This is the story of Jane (not her real name, nor is the picture (‘street cred’ goes to IStock). Jane and I started working together a few months ago. When she first started therapy, she was focused on her mental health and becoming stronger. I don’t believe at the given time she was in the mindset to explore her sexuality or had been thinking about coming out. But, as we started to work together, she found she had a lot to say. She had therapy before and was well versed in the process. She knew it was a safe place where she could unload, but how she would do that and how her sessions would unfold, was anyone’s guess.
Jane was diagnosed Bipolar a few years ago following a suicide attempt but at this moment, she didn’t know if that label applied to her anymore or even back then. She just wasn’t sure. She was being prescribed Adderall but didn’t take it on a regular basis. We spoke about medication and if she wanted to make any changes. Jane asked for a psychiatrist referral. I made one, but by our next session she expressed a strong desire to figure things out without medication.
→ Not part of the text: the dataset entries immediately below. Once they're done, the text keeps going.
import Summits.QuantumFields.YangMills.Theorems.BalabanUVNodesN06Proj349AtPinsPhysRC
import Literature.MathematicalPhysics.QuantumFieldTheory.Balaban1983to89.B9Ineq349SiteThresholdRateNamed
import Literature.MathematicalPhysics.QuantumFieldTheory.Balaban1983to89.B9Thm313WholeDvHolderAtPinsGraded
import Literature.MathematicalPhysics.QuantumFieldTheory.Balaban1983to89.B9RowSum261DefiniteFaces
import Literature.MathematicalPhysics.QuantumFieldTheory.Balaban1983to89.B9WalkLettersCoordsS
import Literature.MathematicalPhysics.QuantumFieldTheory.Balaban1983to89.B9GeoNbrCountBlocksY
import Literature.MathematicalPhysics.QuantumFieldTheory.Balaban1983to89.B7Prop5WindowNumerics
import Literature.MathematicalPhysics.QuantumFieldTheory.Balaban1983to89.B7Prop3Flat
import Literature.MathematicalPhysics.QuantumFieldTheory.Balaban1983to89.B9SmoothHolderClassPProducers
import Literature.MathematicalPhysics.QuantumFieldTheory.Balaban1983to89.B9Eq340TaxiContourLocalityY

/-!
# BalabanUVNodes ∕ N06 ([B9], `Dag.B9_main`) — WITNESS «XK»: THE NUMERIC SIDE CONDITIONS OF EDITION 125 «WA» PLUS THE KNIT HEAD's TWO MONOTONE FLOORS ARE JOINTLY SATISFIABLE

Track A of `YM-PLAN.md` (cell `pub-ymgap`, HUMAN RULING D-0062), node **N06** = [Balaban1985BackgroundPropagators] Thms 3.1–3.15; acceleration seat `pub-ymgap-dag-n06-d` (gen 27).  A REFEREE
AID (A6 on the numerics), not a certificate edition.  WHAT.  The knit certificate «KE₆X» (`N06AtOpsYSectEStKnitRecordKE6X.b9LeafXUR_opsYSectESt_knitRecord_KE6X`) displays, besides
edition 125's x-free numerics (witnessed by `N06NumericsWitnessX.numerics_inhabited_ed125`) and the knit-cluster window (witnessed by `N06KnitClusterWindowKE6X`), two MONOTONE FLOORS
that witness X does not carry: `hM₀K : nbrM₀Y … (2(d+1)) ≤ M⋆` (the (3.46)-leg radius of dag-n06-l's `N06Eq346KnitLegAtPinsR`) and `hM12q : 2·log L ≤ δ12₃·(2(ℓ+1)²−1)·M12` ([4] Lemma 2.1
(2.60), dag-n06-l's `N06KnitLawsAtRecordKE`).  Both are free upward in an ∃-chosen quantity of X (`M⋆`, `M12`), so THIS FILE re-runs X's proof with `M⋆ := max (X's M⋆) (nbrM₀Y … (2(d+1)))`
(held opaque, its five floors packed in one hypothesis) and `M12 := 1 + 2 log L ∕ (δ12₃ (2(ℓ+1)²−1))` and exports the two floors as conjuncts (after `nbrM₀Y … 3 ≤ M⋆` and after `M311 ≤ M12`);
nothing else changes (X's statement text, values and proofs verbatim).  The joint theorem for the head (this system ⊕ the knit-cluster window ⊕ the `a₁₂ ≤ aᴷ` coupling) is the successor
file `N06NumericsWitnessZK`.

HONEST LABEL: a satisfiability witness for the numeric display only (referee aid A6); says nothing about the letter schemas; count-neutral; N06 NOT discharged; nothing continuum ∕ OS ∕
mass gap ∕ Clay.
[cite: Balaban1985BackgroundPropagators, Thm 3.3 (3.42)–(3.47) pp.397–399, Thm 3.7 (3.87)–(3.90) pp.408–410, Thm 3.10 p.416; Balaban1984PropagatorsII, Lemma 2.1 (2.60)–(2.61) p.234, (2.51)–(2.56) pp.232–233]
-/

noncomputable section

namespace Summit.QuantumFields.YangMills.BalabanUVNodes.N06NumericsWitnessXK

open Literature.MathematicalPhysics.QuantumFieldTheory.Balaban1983to89
open Literature.MathematicalPhysics.QuantumFieldTheory.Balaban1983to89.B9RWSumsDefinitePins (PinPrims)
open Literature.MathematicalPhysics.QuantumFieldTheory.Balaban1983to89.B9RWSumsDefinitePinsPair (PairPrims)
open Literature.MathematicalPhysics.QuantumFieldTheory.Balaban1983to89.B9RWSumsDefinitePinsPairM (MixedPrims)
open Literature.MathematicalPhysics.QuantumFieldTheory.Balaban1983to89.B9GeoNbrCountKLevelV1 (nbrM₀Y nbrCountY)
open Literature.MathematicalPhysics.QuantumFieldTheory.Balaban1983to89.B9GeoNbrCountBlocksY (nbrM₀BY nbrCountBY)
open Literature.MathematicalPhysics.QuantumFieldTheory.Balaban1983to89.B7Prop2Explicit (C0 c2')
open Literature.MathematicalPhysics.QuantumFieldTheory.Balaban1983to89.B7Prop3Flat (c3)
open Literature.MathematicalPhysics.QuantumFieldTheory.Balaban1983to89.B7Prop5GeneralLevels (C3Gen thetaGen)
open Literature.MathematicalPhysics.QuantumFieldTheory.Balaban1983to89.B9PinMembersKLevelV1 (MemberY)
open scoped Matrix.Norms.L2Operator
open Literature.MathematicalPhysics.QuantumFieldTheory.Balaban1983to89.B9PinMembersKLevelV1 (geo9Y)
open Literature.MathematicalPhysics.QuantumFieldTheory.Balaban1983to89.B9CoReadingCoordsTranspose (trBasis)
open Literature.MathematicalPhysics.QuantumFieldTheory.Balaban1983to89.B9Thm39ReadingCoords (cR39 coordBound39 basisBound39)
open Literature.MathematicalPhysics.QuantumFieldTheory.Balaban1983to89.B9Eq340TaxiContourLocalityY (rLB rLB_nonneg)
open Literature.MathematicalPhysics.QuantumFieldTheory.Balaban1983to89.B9Thm39ReadingAtLetters (basis39 κ39)
open Literature.MathematicalPhysics.QuantumFieldTheory.Balaban1983to89.B9MultiscaleSmoothPartitionYNear (rNear)
open Literature.MathematicalPhysics.QuantumFieldTheory.Balaban1983to89.B9MultiscaleSmoothPartitionYLip (CLip)
open Literature.MathematicalPhysics.QuantumFieldTheory.Balaban1983to89.B9Thm313WholeDvHolderAtPinsGraded (thetaL CJG)
open Literature.MathematicalPhysics.QuantumFieldTheory.Balaban1983to89.B9RowSum261DefiniteFaces (rowConst261)
open Literature.MathematicalPhysics.QuantumFieldTheory.Balaban1983to89.B9WalkLettersCoordsS (nearBlkCntY)
open Literature.MathematicalPhysics.QuantumFieldTheory.Balaban1983to89.B9Ineq349SiteThresholdRateNamed (cg349)
open Literature.MathematicalPhysics.QuantumFieldTheory.Balaban1983to89.B9SmoothHolderClassPProducers (CTel)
We explored her family of origin (FOO) her first family and the impact they had on her and continue to have on her. Time would be spent talking about how she never felt good enough or pretty enough. During our sessions, we talked about her strengths (this was hard for her to admit) and defining what it means to be pretty ‘enough’. She comes from a family of beautiful people she would say. She was hard on herself. She drank too much. Smoked too much weed at times. As a clinician it’s not my style to ask/demand that someone stop drinking or smoking weed unless its detrimental to their overall health and well-being and they are experiencing significant negative consequences. With that said, I take its use very seriously and it’s something I continue to assess throughout the course of treatment.
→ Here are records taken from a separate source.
import Summits.BirchSwinnertonDyer.BirchSwinnertonDyer.Theorems.ResidualThetaTransportAtTwoSignedMuSeedAtTwoPlusPrimLayerZero
import Summits.BirchSwinnertonDyer.Rank1Residual.Iwasawa.InertiaCohomologyPTorsionFinite
import Literature.NumberTheory.GaloisRepresentations.TateH2VanishingArchimedean
import HarnessLib

/-!
# Line `norm-one-torus` of the crux `SignedMuSeedAtTwoPlus` (stmt-BirchSwinnertonDyer-21438; = `stub_residualSeedAtTwo` of Kμ⁺
# stmt-BirchSwinnertonDyer-20689 BY NAME): the layer-`0` reading of the `q = 1` certificate with the conditions AWAY FROM `2`
# moved down to `ℚ_0` — unramified-at-odd-places and archimedean conditions of a restricted class are conditions on the class itself
# (width seat bsd-wall-rtt-p4-w3 g6; `--supports stmt-BirchSwinnertonDyer-21438`; closes nothing)

HONEST FRAMING. THEOREMS ONLY (no `def`, no named fact, no `sorry`); nothing about any particular curve is asserted; BSD is not
proved by any of this. Continuation of `…PrimLayerZero` (p609373: `PrimCertificate W κ γ 1 ⟺ R₀ = 0` with the three local
conditions of `R₀` still read on the restriction to `ℚ_∞`). Here the two conditions AWAY from `2` are brought down to `ℚ_0`:

* `§1` (any topological group) `resOfLe_bijective_of_eq` — restriction along an EQUALITY of subgroups is a bijection.
* `§2` (any number field `K`, any `ℤ_p`-extension `κ`) `decompInf_le_kerSubgroup` — every archimedean decomposition group lies in
  `ker κ` (it has order `≤ 2` and `ℤ_p` is torsion-free); with the tree's `inertia_le_kerSubgroup'` (`I_v ≤ ker κ` for `v ∤ p`).
* `§3` (subgroups `H' ≤ H` of `Γ_K`) `resOfLe_mem_unramifiedKer_iff` — if `I_v ≤ H'` then `res c ∈ unramifiedKer H' v ↔ c ∈ unramifiedKer H v`
  (both are «`c|_{I_v} = 0`»: functoriality `resH1Hom_comp` + §1 on `H' ⊓ I_v = H ⊓ I_v`); `resOfLe_mem_infKer_iff` — the same at an
  infinite place `w` with `D_w ≤ H'`.
* `§4` `primCertificate_one_iff_layerZero_local` — for `W/ℚ` globally minimal good supersingular at `2`, `κ` with topological
  generator `γ`: `PrimCertificate W κ γ 1` (unfolded) **iff** every `c₀ ∈ H¹(ℚ_0, W[2^∞][2])` that is (a₀) unramified at every odd
  place OVER `ℚ_0` (`unramifiedOutside (κ.layerSubgroup 0) _ 2 ∅`), (b₀) locally trivial at `∞` OVER `ℚ_0` (`infKer (κ.layerSubgroup 0)`),
  and (c) whose restriction to `ℚ_∞` is signed-plus at `2`, vanishes. Only (c) is still read over `ℚ_∞` (its descent to `ℚ_0` is
  the signed comparison INJ⁺@2 for the residual module — not done here).

References: [GreenbergLNM1716] §3 Lemmas 3.1–3.2; [Washington1997] Prop. 13.2 (`ℤ_p`-extensions are unramified outside `p`);
[SerreGaloisCohomology1997] I §2.4; [Greenberg1989] §1 p. 98 (3); [GreenbergVatsal2000] §2 p. 17.
-/

set_option autoImplicit false
-- D-0017: single-problem summit, so `Summit.BirchSwinnertonDyer.BirchSwinnertonDyer.…` repeats a namespace BY DESIGN.
set_option linter.dupNamespace false

noncomputable section

open scoped Classical AddSubgroup

open WeierstrassCurve NumberField IsDedekindDomain Literature Literature.NumberTheory.EllipticCurves
  Literature.NumberTheory.GaloisRepresentations Literature.NumberTheory.EllipticCurves.GreenbergVatsal2000
  Literature.NumberTheory.EllipticCurves.Kobayashi2003 ZpExtension
  Literature.NumberTheory.EllipticCurves.GreenbergSelmer
  Literature.NumberTheory.EllipticCurves.Rank1Residual Literature.NumberTheory.EllipticCurves.IwasawaAlgebra
  Summit.BirchSwinnertonDyer.Rank1Residual.Iwasawa
  Summit.BirchSwinnertonDyer.BirchSwinnertonDyer.Theorems.SignedTransportAtTwo

namespace Summit.BirchSwinnertonDyer.BirchSwinnertonDyer.Theorems.SignedMuAtTwo.NormOneTorus

universe u

/-! ## §1. Restriction along an equality of subgroups -/

section Generic

variable {G : Type u} [Group G] [TopologicalSpace G] [IsTopologicalGroup G]
variable {M : Type u} [AddCommGroup M] [DistribMulAction G M] [TopologicalSpace M] [DiscreteTopology M]

/-- Restriction `H¹(H, M) → H¹(H', M)` along an EQUALITY `H' = H` of subgroups is a bijection (it is the identity after `subst`).
[folklore] -/
theorem resOfLe_bijective_of_eq {H H' : Subgroup G} (h : H' = H) :
    Function.Bijective (Literature.NumberTheory.EllipticCurves.resOfLe M h.le) := by
  subst h
  have : Literature.NumberTheory.EllipticCurves.resOfLe M (le_refl H') = AddMonoidHom.id _ :=
    Literature.NumberTheory.EllipticCurves.resOfLe_refl_holds (M := M) H'
  rw [show Literature.NumberTheory.EllipticCurves.resOfLe M (Eq.refl H').le =
      Literature.NumberTheory.EllipticCurves.resOfLe M (le_refl H') from rfl, this]
  exact Function.bijective_id
import Summits.PneNP.PneNP.Theses.SymmetryBudget
import Literature.Computability.Complexity.SymmetricCircuit

/-!
# `WindowHam` (crux stmt-PneNP-2143): `Circuit.size` counts GATES — a size-1 symmetric circuit of
# fan-in `m²·2^m` (negative-side modelling lemma F16)

Support file of the crux disprover (cdisprove seat, cycle 2); nothing positive about any route item.
The crux bounds `C.size ≤ p m`; fan-in and wire multiplicities are unbounded and invisible to that
bound. Witness `heavyAnd m`: ONE `∧`-gate reading every matrix entry `2^m` times — over `tcBasis`, of
size `1`, symmetric under EVERY permutation set, fan-in `m²·2^m`. Consequences for provers: "WLOG
rigid" (rigidification realises multiplicities by `∧₁`-chains), "WLOG simply wired / polynomial
fan-in / polynomial weights" (weight reduction is an ordered adder, not equivariant) are NOT free
normalisations in this model; each needs a symmetric lemma first.
-/

namespace Summit.PneNP.PneNP.Theorems.WindowHam.Negative

open Literature.Computability.Complexity

/-- The read map of the heavy gate: argument position `a` reads entry number `a / 2^m` (so every entry is read `2^m` times). -/
def heavyRead (m : ℕ) (a : Fin (m * m * 2 ^ m)) : Fin m × Fin m :=
  finProdFinEquiv.symm (finProdFinEquiv.symm a).1

/-- **F16 witness.** The one-gate circuit `∧` of ALL matrix entries, each wired `2^m` times: size `1`, fan-in `m²·2^m`. -/
def heavyAnd (m : ℕ) : Circuit (Fin m × Fin m) where
  gates := [⟨m * m * 2 ^ m, (GateFn.and (m * m * 2 ^ m)).2, fun a => Sum.inl (heavyRead m a)⟩]
  output := .inr 0
  wf j hj a k hk := by
    simp only [List.length_singleton, Nat.lt_one_iff] at hj
    subst hj
    simp at hk
  wf_output k hk := by cases hk; simp

/-- Size one. -/
theorem heavyAnd_size (m : ℕ) : (heavyAnd m).size = 1 := rfl

/-- Fan-in `m²·2^m`. -/
theorem heavyAnd_maxFanIn (m : ℕ) : (heavyAnd m).maxFanIn = m * m * 2 ^ m := by
  simp [heavyAnd, Circuit.maxFanIn]

/-- Over the threshold basis (indeed `acBasis`). -/
theorem heavyAnd_isOver (m : ℕ) : (heavyAnd m).IsOver tcBasis := by
  intro g hg
  simp only [heavyAnd, List.mem_singleton] at hg
  subst hg
  exact acBasis_subset_tcBasis (Or.inr (Set.mem_iUnion.2 ⟨_, Or.inl rfl⟩))

/-- The permutation of argument positions induced by a vertex permutation. -/
def heavyPerm (m : ℕ) (ρ : Equiv.Perm (Fin m)) : Equiv.Perm (Fin (m * m * 2 ^ m)) :=
  finProdFinEquiv.symm.trans ((Equiv.prodCongr
    (finProdFinEquiv.symm.trans ((Equiv.prodCongr ρ ρ).trans finProdFinEquiv)) (Equiv.refl _)).trans
      finProdFinEquiv)

/-- The read map intertwines the induced permutation with the diagonal action. -/
theorem heavyRead_heavyPerm (m : ℕ) (ρ : Equiv.Perm (Fin m)) (a : Fin (m * m * 2 ^ m)) :
    heavyRead m (heavyPerm m ρ a) = ((ρ (heavyRead m a).1, ρ (heavyRead m a).2) : Fin m × Fin m) := by
  simp [heavyRead, heavyPerm]

/-- **Symmetric under EVERY set of vertex permutations** (the identity on the single gate; `ρ` only permutes the argument positions). -/
theorem heavyAnd_isSymmetricUnder (m : ℕ) (Γ : Set (Equiv.Perm (Fin m))) : (heavyAnd m).IsSymmetricUnder Γ := by
  intro ρ _
  refine ⟨1, ?_, ?_⟩
  · show Sum.inr (Circuit.relabelGate (1 : Equiv.Perm (Fin 1)) 0) = Sum.inr 0
    rw [Circuit.relabelGate_of_lt _ Nat.one_pos]
    rfl
  · intro j
    obtain ⟨j, hj⟩ := j
    have hj0 : j = 0 := by
      simp only [heavyAnd, List.length_singleton] at hj
      omega
    subst hj0
    refine ⟨rfl, ?_⟩
    show (List.ofFn fun a : Fin (m * m * 2 ^ m) => (Sum.inl (heavyRead m a) : (Fin m × Fin m) ⊕ ℕ)).Perm
      ((List.ofFn fun a : Fin (m * m * 2 ^ m) => (Sum.inl (heavyRead m a) : (Fin m × Fin m) ⊕ ℕ)).map
        (Circuit.relabelWire (fun q : Fin m × Fin m => (ρ q.1, ρ q.2)) (1 : Equiv.Perm (Fin 1))))
    rw [List.map_ofFn]
    refine List.Perm.symm ?_
    convert Equiv.Perm.ofFn_comp_perm (heavyPerm m ρ)
      (fun a : Fin (m * m * 2 ^ m) => (Sum.inl (heavyRead m a) : (Fin m × Fin m) ⊕ ℕ)) using 2
    funext a
    simp only [Function.comp_apply, Circuit.relabelWire_inl, heavyRead_heavyPerm]

/-- **F16: `size ≤ p m` bounds neither fan-in nor multiplicities.** At every `m` and under every permutation set there is a
`tcBasis` circuit of size `1`, symmetric, with fan-in `m²·2^m` (superpolynomial). -/
theorem exists_size_one_superpoly_fanIn (m : ℕ) (Γ : Set (Equiv.Perm (Fin m))) :
    ∃ C : Circuit (Fin m × Fin m), C.IsOver tcBasis ∧ C.IsSymmetricUnder Γ ∧ C.size = 1 ∧
      C.maxFanIn = m * m * 2 ^ m :=
  ⟨heavyAnd m, heavyAnd_isOver m, heavyAnd_isSymmetricUnder m Γ, heavyAnd_size m, heavyAnd_maxFanIn m⟩

end Summit.PneNP.PneNP.Theorems.WindowHam.Negative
My experience (and this is subjective only) has taught me if you demand that of another person (after careful assessment) all they do is lie to you (yes, I learned this the hard way a few times!). And you miss the opportunity to form a trusting relationship with the patient because in some port hole of their brain, they know what they are doing is wrong. There is a lot of shame in all that. So, they don’t want to disappoint another person (the therapist) so they lie and often minimize. My goal is to establish a relationship in a safe environment so we can explore why the use continues and more often than not, they begin to make changes on their own once the pressure is off to ‘quit something.’ My experience has also taught me that when you build this relationship as time marches on, people often disclose more because they feel they are not being judged (they are not). I find that approach works well with me. And this is exactly what Jane and I did and continue to do.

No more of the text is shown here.